## What the task asks
Locate the string "rung" in the records below. Copy every line where it occurs.

START Exercise materials

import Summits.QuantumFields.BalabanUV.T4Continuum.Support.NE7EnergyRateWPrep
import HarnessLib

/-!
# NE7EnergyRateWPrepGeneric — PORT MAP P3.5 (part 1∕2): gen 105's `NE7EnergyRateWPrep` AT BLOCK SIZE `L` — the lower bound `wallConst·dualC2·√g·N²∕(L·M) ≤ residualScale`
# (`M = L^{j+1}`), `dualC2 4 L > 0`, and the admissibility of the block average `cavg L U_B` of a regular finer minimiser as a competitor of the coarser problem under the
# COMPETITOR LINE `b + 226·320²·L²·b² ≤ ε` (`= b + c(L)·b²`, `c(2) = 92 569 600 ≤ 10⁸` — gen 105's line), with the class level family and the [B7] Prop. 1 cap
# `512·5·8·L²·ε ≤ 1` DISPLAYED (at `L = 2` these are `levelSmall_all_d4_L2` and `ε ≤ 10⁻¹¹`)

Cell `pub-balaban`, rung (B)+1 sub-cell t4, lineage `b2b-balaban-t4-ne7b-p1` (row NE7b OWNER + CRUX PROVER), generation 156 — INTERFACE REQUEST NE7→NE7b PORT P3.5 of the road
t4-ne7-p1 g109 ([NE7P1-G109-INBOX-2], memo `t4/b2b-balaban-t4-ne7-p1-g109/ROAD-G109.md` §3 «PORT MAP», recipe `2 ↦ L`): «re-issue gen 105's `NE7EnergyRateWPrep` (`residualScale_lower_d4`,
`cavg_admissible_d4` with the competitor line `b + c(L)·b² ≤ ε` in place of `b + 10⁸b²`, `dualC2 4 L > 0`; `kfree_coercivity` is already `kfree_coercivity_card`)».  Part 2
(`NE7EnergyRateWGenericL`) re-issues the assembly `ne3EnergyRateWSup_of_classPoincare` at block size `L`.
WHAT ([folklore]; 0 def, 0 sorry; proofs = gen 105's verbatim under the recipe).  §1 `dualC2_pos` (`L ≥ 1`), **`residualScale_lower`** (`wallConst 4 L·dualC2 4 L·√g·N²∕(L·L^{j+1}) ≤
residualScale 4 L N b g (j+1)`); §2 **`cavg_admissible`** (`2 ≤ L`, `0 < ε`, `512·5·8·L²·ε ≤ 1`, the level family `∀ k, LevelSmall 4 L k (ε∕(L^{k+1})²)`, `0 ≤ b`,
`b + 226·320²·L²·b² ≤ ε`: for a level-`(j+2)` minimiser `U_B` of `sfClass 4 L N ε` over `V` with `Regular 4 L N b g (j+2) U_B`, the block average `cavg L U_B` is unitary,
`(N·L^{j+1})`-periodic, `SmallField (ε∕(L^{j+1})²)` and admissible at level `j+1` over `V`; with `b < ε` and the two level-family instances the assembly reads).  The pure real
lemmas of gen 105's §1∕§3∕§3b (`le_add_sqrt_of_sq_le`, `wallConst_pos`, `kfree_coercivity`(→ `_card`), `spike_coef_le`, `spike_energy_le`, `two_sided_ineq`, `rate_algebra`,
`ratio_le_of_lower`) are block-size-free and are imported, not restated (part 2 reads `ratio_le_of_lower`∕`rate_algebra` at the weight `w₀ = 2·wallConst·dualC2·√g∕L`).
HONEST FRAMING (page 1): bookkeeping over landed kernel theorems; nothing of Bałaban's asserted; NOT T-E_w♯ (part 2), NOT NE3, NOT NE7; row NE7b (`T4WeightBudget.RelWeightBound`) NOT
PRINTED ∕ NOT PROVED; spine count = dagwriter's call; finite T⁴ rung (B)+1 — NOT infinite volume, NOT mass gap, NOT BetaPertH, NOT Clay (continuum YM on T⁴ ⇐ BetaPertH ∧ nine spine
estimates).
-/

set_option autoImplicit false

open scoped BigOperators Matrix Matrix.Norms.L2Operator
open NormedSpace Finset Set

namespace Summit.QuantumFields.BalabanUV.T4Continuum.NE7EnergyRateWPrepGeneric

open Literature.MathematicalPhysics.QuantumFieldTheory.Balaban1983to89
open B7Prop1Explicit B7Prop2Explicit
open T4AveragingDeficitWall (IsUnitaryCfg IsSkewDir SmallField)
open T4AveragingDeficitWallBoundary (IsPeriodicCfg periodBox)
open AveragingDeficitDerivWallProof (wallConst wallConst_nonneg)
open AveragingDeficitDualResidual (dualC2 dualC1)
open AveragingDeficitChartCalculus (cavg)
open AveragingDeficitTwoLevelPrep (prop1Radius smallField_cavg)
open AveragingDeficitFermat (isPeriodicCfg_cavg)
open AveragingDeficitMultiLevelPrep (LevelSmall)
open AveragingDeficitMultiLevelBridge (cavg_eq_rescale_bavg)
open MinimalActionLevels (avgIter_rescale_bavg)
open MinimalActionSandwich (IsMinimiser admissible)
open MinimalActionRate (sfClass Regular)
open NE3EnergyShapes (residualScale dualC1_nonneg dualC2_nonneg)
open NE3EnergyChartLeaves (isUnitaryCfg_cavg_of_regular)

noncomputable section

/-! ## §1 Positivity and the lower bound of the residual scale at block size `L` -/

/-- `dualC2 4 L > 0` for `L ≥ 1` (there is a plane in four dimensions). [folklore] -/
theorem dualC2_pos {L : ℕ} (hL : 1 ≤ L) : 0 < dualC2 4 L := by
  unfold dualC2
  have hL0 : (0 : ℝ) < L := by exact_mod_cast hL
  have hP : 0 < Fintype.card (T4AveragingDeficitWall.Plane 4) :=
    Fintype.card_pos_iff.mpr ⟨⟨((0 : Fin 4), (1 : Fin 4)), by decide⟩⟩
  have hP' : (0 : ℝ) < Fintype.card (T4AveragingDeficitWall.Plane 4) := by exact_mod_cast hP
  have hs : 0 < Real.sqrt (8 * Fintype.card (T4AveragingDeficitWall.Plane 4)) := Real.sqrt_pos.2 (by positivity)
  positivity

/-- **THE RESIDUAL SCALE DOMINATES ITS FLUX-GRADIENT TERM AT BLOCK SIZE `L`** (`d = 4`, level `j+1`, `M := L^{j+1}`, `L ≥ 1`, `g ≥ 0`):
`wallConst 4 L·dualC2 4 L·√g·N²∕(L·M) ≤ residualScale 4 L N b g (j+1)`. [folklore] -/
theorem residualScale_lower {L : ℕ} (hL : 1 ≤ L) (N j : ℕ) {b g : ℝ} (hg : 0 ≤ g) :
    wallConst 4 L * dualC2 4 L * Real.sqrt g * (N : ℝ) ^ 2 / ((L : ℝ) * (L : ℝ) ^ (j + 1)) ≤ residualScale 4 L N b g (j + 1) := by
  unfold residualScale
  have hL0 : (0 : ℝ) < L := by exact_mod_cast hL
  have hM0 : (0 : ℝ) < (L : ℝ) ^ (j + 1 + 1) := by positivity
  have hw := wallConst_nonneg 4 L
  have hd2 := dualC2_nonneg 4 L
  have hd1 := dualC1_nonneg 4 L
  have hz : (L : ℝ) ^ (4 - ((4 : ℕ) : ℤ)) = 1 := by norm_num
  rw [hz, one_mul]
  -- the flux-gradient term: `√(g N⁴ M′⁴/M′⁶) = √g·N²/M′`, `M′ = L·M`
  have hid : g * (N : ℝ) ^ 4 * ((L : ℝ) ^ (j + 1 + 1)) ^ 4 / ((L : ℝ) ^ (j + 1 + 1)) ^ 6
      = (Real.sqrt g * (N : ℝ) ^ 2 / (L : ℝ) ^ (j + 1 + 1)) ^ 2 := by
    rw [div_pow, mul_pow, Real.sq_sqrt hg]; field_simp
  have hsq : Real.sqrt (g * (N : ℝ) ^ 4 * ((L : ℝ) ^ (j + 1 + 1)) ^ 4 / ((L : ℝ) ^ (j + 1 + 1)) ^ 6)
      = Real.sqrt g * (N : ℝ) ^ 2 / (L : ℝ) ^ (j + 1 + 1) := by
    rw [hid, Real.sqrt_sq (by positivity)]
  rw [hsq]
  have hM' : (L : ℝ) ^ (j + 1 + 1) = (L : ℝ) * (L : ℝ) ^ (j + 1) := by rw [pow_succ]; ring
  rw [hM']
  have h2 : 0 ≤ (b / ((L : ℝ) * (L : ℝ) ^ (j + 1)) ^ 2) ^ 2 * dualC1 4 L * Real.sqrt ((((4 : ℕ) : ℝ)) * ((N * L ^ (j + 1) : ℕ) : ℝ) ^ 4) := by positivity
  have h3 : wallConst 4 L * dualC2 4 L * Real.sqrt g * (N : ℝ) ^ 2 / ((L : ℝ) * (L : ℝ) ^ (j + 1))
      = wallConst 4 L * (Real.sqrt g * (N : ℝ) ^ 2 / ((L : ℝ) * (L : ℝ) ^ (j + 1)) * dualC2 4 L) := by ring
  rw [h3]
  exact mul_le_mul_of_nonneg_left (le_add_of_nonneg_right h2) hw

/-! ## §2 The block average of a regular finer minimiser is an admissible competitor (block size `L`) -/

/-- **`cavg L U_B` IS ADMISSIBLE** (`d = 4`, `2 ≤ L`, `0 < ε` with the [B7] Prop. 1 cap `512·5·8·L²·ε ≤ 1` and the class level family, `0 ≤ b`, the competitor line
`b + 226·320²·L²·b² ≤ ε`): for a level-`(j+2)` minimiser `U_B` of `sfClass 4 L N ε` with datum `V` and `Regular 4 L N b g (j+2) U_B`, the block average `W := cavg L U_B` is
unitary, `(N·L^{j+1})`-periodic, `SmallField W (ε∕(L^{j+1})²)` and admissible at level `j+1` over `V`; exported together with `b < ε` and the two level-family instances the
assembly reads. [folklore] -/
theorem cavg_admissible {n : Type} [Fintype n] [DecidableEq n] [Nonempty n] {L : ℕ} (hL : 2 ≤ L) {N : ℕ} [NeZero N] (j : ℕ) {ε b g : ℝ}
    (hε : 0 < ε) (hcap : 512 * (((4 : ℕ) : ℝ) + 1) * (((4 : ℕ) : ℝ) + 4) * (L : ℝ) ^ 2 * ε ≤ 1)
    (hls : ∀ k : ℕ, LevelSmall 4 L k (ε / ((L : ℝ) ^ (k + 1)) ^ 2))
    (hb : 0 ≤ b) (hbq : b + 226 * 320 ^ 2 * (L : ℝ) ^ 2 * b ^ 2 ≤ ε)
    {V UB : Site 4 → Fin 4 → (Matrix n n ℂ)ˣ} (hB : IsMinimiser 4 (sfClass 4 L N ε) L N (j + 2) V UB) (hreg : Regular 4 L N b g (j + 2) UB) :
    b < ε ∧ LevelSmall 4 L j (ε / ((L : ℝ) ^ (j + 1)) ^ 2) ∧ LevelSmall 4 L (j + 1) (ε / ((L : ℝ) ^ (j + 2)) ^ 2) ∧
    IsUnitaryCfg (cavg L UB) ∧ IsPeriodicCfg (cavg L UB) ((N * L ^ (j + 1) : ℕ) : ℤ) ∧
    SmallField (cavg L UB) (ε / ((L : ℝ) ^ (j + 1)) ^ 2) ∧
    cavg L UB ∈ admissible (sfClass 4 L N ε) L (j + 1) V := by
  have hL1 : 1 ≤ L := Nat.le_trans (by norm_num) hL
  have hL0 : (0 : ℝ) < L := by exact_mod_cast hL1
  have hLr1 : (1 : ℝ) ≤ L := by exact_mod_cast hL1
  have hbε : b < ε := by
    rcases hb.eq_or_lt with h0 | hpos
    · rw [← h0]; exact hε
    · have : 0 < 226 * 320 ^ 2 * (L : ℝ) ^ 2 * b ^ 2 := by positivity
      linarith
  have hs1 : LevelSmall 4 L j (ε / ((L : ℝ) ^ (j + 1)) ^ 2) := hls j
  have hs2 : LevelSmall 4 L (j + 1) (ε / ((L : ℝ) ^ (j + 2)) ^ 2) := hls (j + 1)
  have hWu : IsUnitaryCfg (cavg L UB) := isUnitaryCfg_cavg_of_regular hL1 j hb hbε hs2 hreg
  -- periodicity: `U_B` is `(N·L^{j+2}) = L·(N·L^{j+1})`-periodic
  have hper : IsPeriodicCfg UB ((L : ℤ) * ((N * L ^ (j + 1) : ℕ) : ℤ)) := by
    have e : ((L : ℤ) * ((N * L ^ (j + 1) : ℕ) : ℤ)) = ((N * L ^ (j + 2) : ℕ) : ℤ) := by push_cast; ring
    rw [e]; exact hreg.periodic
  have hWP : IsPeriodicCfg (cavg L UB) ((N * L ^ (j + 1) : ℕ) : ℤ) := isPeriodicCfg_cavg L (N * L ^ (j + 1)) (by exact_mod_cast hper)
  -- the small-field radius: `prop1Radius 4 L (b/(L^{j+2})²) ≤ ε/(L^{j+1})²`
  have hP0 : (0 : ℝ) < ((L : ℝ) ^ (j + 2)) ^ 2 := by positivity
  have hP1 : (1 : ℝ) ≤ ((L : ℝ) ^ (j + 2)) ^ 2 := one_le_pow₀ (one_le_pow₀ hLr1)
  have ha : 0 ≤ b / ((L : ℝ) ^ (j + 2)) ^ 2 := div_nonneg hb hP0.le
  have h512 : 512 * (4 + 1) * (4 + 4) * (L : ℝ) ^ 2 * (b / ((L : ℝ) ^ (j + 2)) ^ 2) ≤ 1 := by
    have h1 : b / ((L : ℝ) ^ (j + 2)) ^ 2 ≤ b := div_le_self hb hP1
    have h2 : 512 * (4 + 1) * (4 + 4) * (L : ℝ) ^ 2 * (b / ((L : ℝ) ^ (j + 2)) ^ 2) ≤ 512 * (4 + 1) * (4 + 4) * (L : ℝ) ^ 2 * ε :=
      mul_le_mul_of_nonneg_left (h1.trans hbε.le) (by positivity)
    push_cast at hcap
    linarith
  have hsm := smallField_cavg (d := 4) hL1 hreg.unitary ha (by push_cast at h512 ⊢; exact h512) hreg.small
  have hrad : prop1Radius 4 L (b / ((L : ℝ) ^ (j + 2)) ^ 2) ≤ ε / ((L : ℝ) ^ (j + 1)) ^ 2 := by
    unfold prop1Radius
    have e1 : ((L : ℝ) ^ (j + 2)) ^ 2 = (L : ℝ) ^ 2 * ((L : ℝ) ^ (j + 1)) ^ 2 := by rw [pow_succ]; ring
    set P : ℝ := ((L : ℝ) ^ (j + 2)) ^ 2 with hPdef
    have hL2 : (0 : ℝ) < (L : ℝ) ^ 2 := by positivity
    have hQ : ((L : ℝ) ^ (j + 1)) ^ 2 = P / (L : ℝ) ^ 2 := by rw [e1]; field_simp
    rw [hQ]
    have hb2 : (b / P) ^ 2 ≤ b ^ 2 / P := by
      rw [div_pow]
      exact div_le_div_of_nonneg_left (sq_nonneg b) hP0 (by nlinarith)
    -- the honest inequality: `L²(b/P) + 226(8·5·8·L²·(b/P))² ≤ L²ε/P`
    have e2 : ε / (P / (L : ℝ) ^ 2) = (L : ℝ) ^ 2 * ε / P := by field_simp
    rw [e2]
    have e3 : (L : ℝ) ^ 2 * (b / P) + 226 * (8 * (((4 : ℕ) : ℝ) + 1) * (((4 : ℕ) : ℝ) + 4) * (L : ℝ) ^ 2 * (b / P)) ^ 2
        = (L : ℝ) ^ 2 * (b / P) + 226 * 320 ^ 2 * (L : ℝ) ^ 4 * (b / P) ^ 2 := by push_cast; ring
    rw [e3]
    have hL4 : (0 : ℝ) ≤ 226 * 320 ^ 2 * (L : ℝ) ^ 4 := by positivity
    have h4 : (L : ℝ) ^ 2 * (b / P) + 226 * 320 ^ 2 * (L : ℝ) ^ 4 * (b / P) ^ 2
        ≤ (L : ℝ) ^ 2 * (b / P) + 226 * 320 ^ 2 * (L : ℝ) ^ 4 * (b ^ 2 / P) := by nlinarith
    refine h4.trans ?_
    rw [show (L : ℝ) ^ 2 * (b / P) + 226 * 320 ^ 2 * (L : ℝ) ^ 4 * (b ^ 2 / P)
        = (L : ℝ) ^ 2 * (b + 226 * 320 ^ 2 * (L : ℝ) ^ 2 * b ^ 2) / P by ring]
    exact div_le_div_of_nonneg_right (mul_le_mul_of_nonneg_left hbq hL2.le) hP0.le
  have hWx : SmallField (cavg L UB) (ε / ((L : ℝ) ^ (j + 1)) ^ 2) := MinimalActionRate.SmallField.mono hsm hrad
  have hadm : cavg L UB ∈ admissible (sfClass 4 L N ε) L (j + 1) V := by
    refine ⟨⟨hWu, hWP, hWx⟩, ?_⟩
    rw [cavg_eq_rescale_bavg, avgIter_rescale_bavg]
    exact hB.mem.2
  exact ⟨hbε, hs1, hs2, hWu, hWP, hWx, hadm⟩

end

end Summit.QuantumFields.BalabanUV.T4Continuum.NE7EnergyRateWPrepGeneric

END Exercise materials

## Reply to the exercise
Cell `pub-balaban`, rung (B)+1 sub-cell t4, lineage `b2b-balaban-t4-ne7b-p1` (row NE7b OWNER + CRUX PROVER), generation 156 — INTERFACE REQUEST NE7→NE7b PORT P3.5 of the road
PRINTED ∕ NOT PROVED; spine count = dagwriter's call; finite T⁴ rung (B)+1 — NOT infinite volume, NOT mass gap, NOT BetaPertH, NOT Clay (continuum YM on T⁴ ⇐ BetaPertH ∧ nine spine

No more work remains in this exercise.